Stored data
import Mathlib

/-!
# Intertwined orthogonal matrices: `(tr P − tr R)² ≤ (corank)²` (kernel tool for the partial-Hadamard rank test)

Framing: lottery ticket; floor = certified bounds/negative ranges.  Cell pub-namedobj (venture DiscreteObjects),
target (H) = `H(668)`, hadamard gen 31.  ABSTRACT LINEAR ALGEBRA over `ℚ` (Mathlib only), prepared for the 'partial-Hadamard rank
test' of the srg(333,166,82,83) census (pub-namedobj-hadamard-g31/PAPER-SECTION-H-involutions-g31.md §6): if `B` (`m × n`) has a right
Gram inverse `K` (`B Bᵀ K = 1`, `Kᵀ = K`), and orthogonal `R` (`m × m`), `P` (`n × n`) intertwine, `B P = R B`, with `R K = K R`, then
`M = Bᵀ K B` is the orthogonal projection onto the row space of `B`, it commutes with `P`, `tr M = |m|`, `tr(P M) = tr R`, and the
Frobenius Cauchy–Schwarz inequality on `Q = 1 − M` gives
* `trace_orthogonal_mul_proj_sq_le` — `(tr (P Q))² ≤ (tr Q)²` for a symmetric idempotent `Q` commuting with an orthogonal `P`;
* **`trace_sub_sq_le_of_intertwining`** — `(tr P − tr R)² ≤ (|n| − |m|)²`.
Intended instance (not formalised here): `B` = fixed-vertex / `⟨ρ⟩`-orbit incidence of an automorphism `ρ` of order `11` (`25 × 28`,
`B Bᵀ = 7(I + J)`, `K = (I − J/26)/7`), `R`, `P` = the actions of an element commuting with `ρ` on the fixed set and on the orbits: then
`#(orbits fixed) − #(fixed points in F) ∈ [−3, 3]`, which with the census kit leaves 7 of 16 cycle types for order `22` (E2:
code/rank_test_11_g31.py).  WORDS: a general lemma (elementary); ours.  No `sorry`, no new definitions.
-/

namespace Summit.Ventures.DiscreteObjects.Hadamard

open Matrix

section intertwined
variable {m n : Type*} [Fintype m] [Fintype n] [DecidableEq m] [DecidableEq n]

/-- **Frobenius Cauchy–Schwarz for traces.**  For a symmetric idempotent `Q` commuting with an orthogonal `P` (rational matrices):
`(tr (P Q))² ≤ (tr Q)²`. -/
theorem trace_orthogonal_mul_proj_sq_le (P Q : Matrix n n ℚ) (hQ2 : Q * Q = Q) (hQt : Qᵀ = Q)
    (hP : Pᵀ * P = 1) (hc : P * Q = Q * P) : (trace (P * Q)) ^ 2 ≤ (trace Q) ^ 2 := by
  set Y := P * Q with hY
  have hQs : ∀ i j, Q j i = Q i j := fun i j => by
    have := congrFun (congrFun hQt i) j
    rwa [Matrix.transpose_apply] at this
  -- Y = Q * Y
  have hYQ : Y = Q * Y := by
    rw [hY, ← Matrix.mul_assoc, ← hc, Matrix.mul_assoc, hQ2]
  -- trace Y as a double sum
  have h1 : trace Y = ∑ i, ∑ j, Q i j * Y j i := by
    conv_lhs => rw [hYQ]
    simp only [Matrix.trace, Matrix.diag_apply, Matrix.mul_apply]
  -- Σ Q_ij² = trace Q
  have h2 : ∑ i, ∑ j, Q i j ^ 2 = trace Q := by
    conv_rhs => rw [← hQ2]
    simp only [Matrix.trace, Matrix.diag_apply, Matrix.mul_apply]
    refine Finset.sum_congr rfl fun i _ => Finset.sum_congr rfl fun j _ => ?_
    rw [sq, hQs j i]
  -- Σ Y_ji² = trace (Yᵀ Y) = trace Q
  have hYY : Yᵀ * Y = Q := by
    rw [hY, Matrix.transpose_mul, Matrix.mul_assoc, ← Matrix.mul_assoc Pᵀ, hP, Matrix.one_mul, hQt, hQ2]
  have h3 : ∑ i, ∑ j, Y j i ^ 2 = trace Q := by
    rw [← hYY]
    simp only [Matrix.trace, Matrix.diag_apply, Matrix.mul_apply, Matrix.transpose_apply]
    exact Finset.sum_congr rfl fun i _ => Finset.sum_congr rfl fun j _ => by rw [sq]
  -- Cauchy–Schwarz on univ ×ˢ univ
  have hcs := Finset.sum_mul_sq_le_sq_mul_sq ((Finset.univ : Finset n) ×ˢ (Finset.univ : Finset n))
    (fun p => Q p.1 p.2) (fun p => Y p.2 p.1)
  rw [Finset.sum_product, Finset.sum_product, Finset.sum_product] at hcs
  simp only at hcs
  rw [← h1, h2, h3] at hcs
  rw [hY] at hcs ⊢
  calc (trace (P * Q)) ^ 2 ≤ trace Q * trace Q := hcs
    _ = (trace Q) ^ 2 := by ring

/-- **Intertwined orthogonal matrices have nearly equal traces.**  If `B Bᵀ K = 1` (`Kᵀ = K`), `R`, `P` orthogonal with `B P = R B`
and `R K = K R`, then `(tr P − tr R)² ≤ (|n| − |m|)²`. -/
theorem trace_sub_sq_le_of_intertwining (B : Matrix m n ℚ) (K : Matrix m m ℚ) (hBK : B * Bᵀ * K = 1) (hKt : Kᵀ = K)
    (R : Matrix m m ℚ) (P : Matrix n n ℚ) (hR : Rᵀ * R = 1) (hP : Pᵀ * P = 1) (hRK : R * K = K * R)
    (hBP : B * P = R * B) :
    (trace P - trace R) ^ 2 ≤ ((Fintype.card n : ℚ) - Fintype.card m) ^ 2 := by
  -- K is a two-sided inverse of B Bᵀ
  have hKB : K * (B * Bᵀ) = 1 := mul_eq_one_comm.mp hBK
  have hP' : P * Pᵀ = 1 := mul_eq_one_comm.mp hP
  set M := Bᵀ * K * B with hM
  -- M is a symmetric idempotent
  have hM2 : M * M = M := by
    have e : B * (Bᵀ * (K * B)) = B := by
      rw [← Matrix.mul_assoc, ← Matrix.mul_assoc, hBK, Matrix.one_mul]
    calc M * M = Bᵀ * (K * (B * (Bᵀ * (K * B)))) := by simp only [hM, Matrix.mul_assoc]
      _ = Bᵀ * (K * B) := by rw [e]
      _ = M := by rw [hM, Matrix.mul_assoc]
  have hMt : Mᵀ = M := by
    rw [hM, Matrix.transpose_mul, Matrix.transpose_mul, Matrix.transpose_transpose, hKt, Matrix.mul_assoc]
  -- P Bᵀ = Bᵀ R
  have hPB : P * Bᵀ = Bᵀ * R := by
    have e1 : Pᵀ * Bᵀ = Bᵀ * Rᵀ := by rw [← Matrix.transpose_mul, ← Matrix.transpose_mul, hBP]
    have e2 : Bᵀ = P * (Bᵀ * Rᵀ) := by rw [← e1, ← Matrix.mul_assoc, hP', Matrix.one_mul]
    calc P * Bᵀ = P * (Bᵀ * Rᵀ) * R := by
          rw [Matrix.mul_assoc, Matrix.mul_assoc, hR, Matrix.mul_one]
      _ = Bᵀ * R := by rw [← e2]
  -- M commutes with P
  have hPM : P * M = M * P := by
    calc P * M = P * Bᵀ * (K * B) := by rw [hM, Matrix.mul_assoc, ← Matrix.mul_assoc P]
      _ = Bᵀ * (R * K) * B := by rw [hPB, Matrix.mul_assoc, Matrix.mul_assoc, Matrix.mul_assoc]
      _ = Bᵀ * (K * R) * B := by rw [hRK]
      _ = Bᵀ * K * (R * B) := by rw [Matrix.mul_assoc, Matrix.mul_assoc, Matrix.mul_assoc]
      _ = Bᵀ * K * (B * P) := by rw [hBP]
      _ = M * P := by simp only [hM, Matrix.mul_assoc]
  -- traces
  have htrM : trace M = Fintype.card m := by
    rw [hM, Matrix.mul_assoc, Matrix.trace_mul_comm, Matrix.mul_assoc, hKB, Matrix.trace_one]
  have htrPM : trace (P * M) = trace R := by
    calc trace (P * M) = trace (P * Bᵀ * (K * B)) := by rw [hM, Matrix.mul_assoc, ← Matrix.mul_assoc P]
      _ = trace (Bᵀ * (R * (K * B))) := by rw [hPB, Matrix.mul_assoc]
      _ = trace (R * (K * B) * Bᵀ) := by rw [Matrix.trace_mul_comm, Matrix.mul_assoc]
      _ = trace (R * (K * (B * Bᵀ))) := by rw [Matrix.mul_assoc, Matrix.mul_assoc]
      _ = trace R := by rw [hKB, Matrix.mul_one]
  -- Q = 1 − M
  have hQ2 : (1 - M) * (1 - M) = 1 - M := by
    rw [Matrix.sub_mul, Matrix.mul_sub, Matrix.mul_sub, Matrix.one_mul, Matrix.mul_one, Matrix.one_mul, hM2]; abel
  have hQt : (1 - M)ᵀ = 1 - M := by rw [Matrix.transpose_sub, Matrix.transpose_one, hMt]
  have hcQ : P * (1 - M) = (1 - M) * P := by rw [Matrix.mul_sub, Matrix.sub_mul, Matrix.mul_one, Matrix.one_mul, hPM]
  have hcs := trace_orthogonal_mul_proj_sq_le P (1 - M) hQ2 hQt hP hcQ
  have htrQ : trace (1 - M : Matrix n n ℚ) = (Fintype.card n : ℚ) - Fintype.card m := by
    rw [Matrix.trace_sub, Matrix.trace_one, htrM]
  have htrPQ : trace (P * (1 - M)) = trace P - trace R := by
    rw [Matrix.mul_sub, Matrix.trace_sub, Matrix.mul_one, htrPM]
  rw [htrQ, htrPQ] at hcs
  exact hcs

end intertwined

end Summit.Ventures.DiscreteObjects.Hadamard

What to do:
Retype, exactly and in full, the lines above from the one containing "theorem trace_orthogonal_mul_proj_sq_le (P" through the one containing "calc (trace (P".

Solution to the problem:
theorem trace_orthogonal_mul_proj_sq_le (P Q : Matrix n n ℚ) (hQ2 : Q * Q = Q) (hQt : Qᵀ = Q)
    (hP : Pᵀ * P = 1) (hc : P * Q = Q * P) : (trace (P * Q)) ^ 2 ≤ (trace Q) ^ 2 := by
  set Y := P * Q with hY
  have hQs : ∀ i j, Q j i = Q i j := fun i j => by
    have := congrFun (congrFun hQt i) j
    rwa [Matrix.transpose_apply] at this
  -- Y = Q * Y
  have hYQ : Y = Q * Y := by
    rw [hY, ← Matrix.mul_assoc, ← hc, Matrix.mul_assoc, hQ2]
  -- trace Y as a double sum
  have h1 : trace Y = ∑ i, ∑ j, Q i j * Y j i := by
    conv_lhs => rw [hYQ]
    simp only [Matrix.trace, Matrix.diag_apply, Matrix.mul_apply]
  -- Σ Q_ij² = trace Q
  have h2 : ∑ i, ∑ j, Q i j ^ 2 = trace Q := by
    conv_rhs => rw [← hQ2]
    simp only [Matrix.trace, Matrix.diag_apply, Matrix.mul_apply]
    refine Finset.sum_congr rfl fun i _ => Finset.sum_congr rfl fun j _ => ?_
    rw [sq, hQs j i]
  -- Σ Y_ji² = trace (Yᵀ Y) = trace Q
  have hYY : Yᵀ * Y = Q := by
    rw [hY, Matrix.transpose_mul, Matrix.mul_assoc, ← Matrix.mul_assoc Pᵀ, hP, Matrix.one_mul, hQt, hQ2]
  have h3 : ∑ i, ∑ j, Y j i ^ 2 = trace Q := by
    rw [← hYY]
    simp only [Matrix.trace, Matrix.diag_apply, Matrix.mul_apply, Matrix.transpose_apply]
    exact Finset.sum_congr rfl fun i _ => Finset.sum_congr rfl fun j _ => by rw [sq]
  -- Cauchy–Schwarz on univ ×ˢ univ
  have hcs := Finset.sum_mul_sq_le_sq_mul_sq ((Finset.univ : Finset n) ×ˢ (Finset.univ : Finset n))
    (fun p => Q p.1 p.2) (fun p => Y p.2 p.1)
  rw [Finset.sum_product, Finset.sum_product, Finset.sum_product] at hcs
  simp only at hcs
  rw [← h1, h2, h3] at hcs
  rw [hY] at hcs ⊢
  calc (trace (P * Q)) ^ 2 ≤ trace Q * trace Q := hcs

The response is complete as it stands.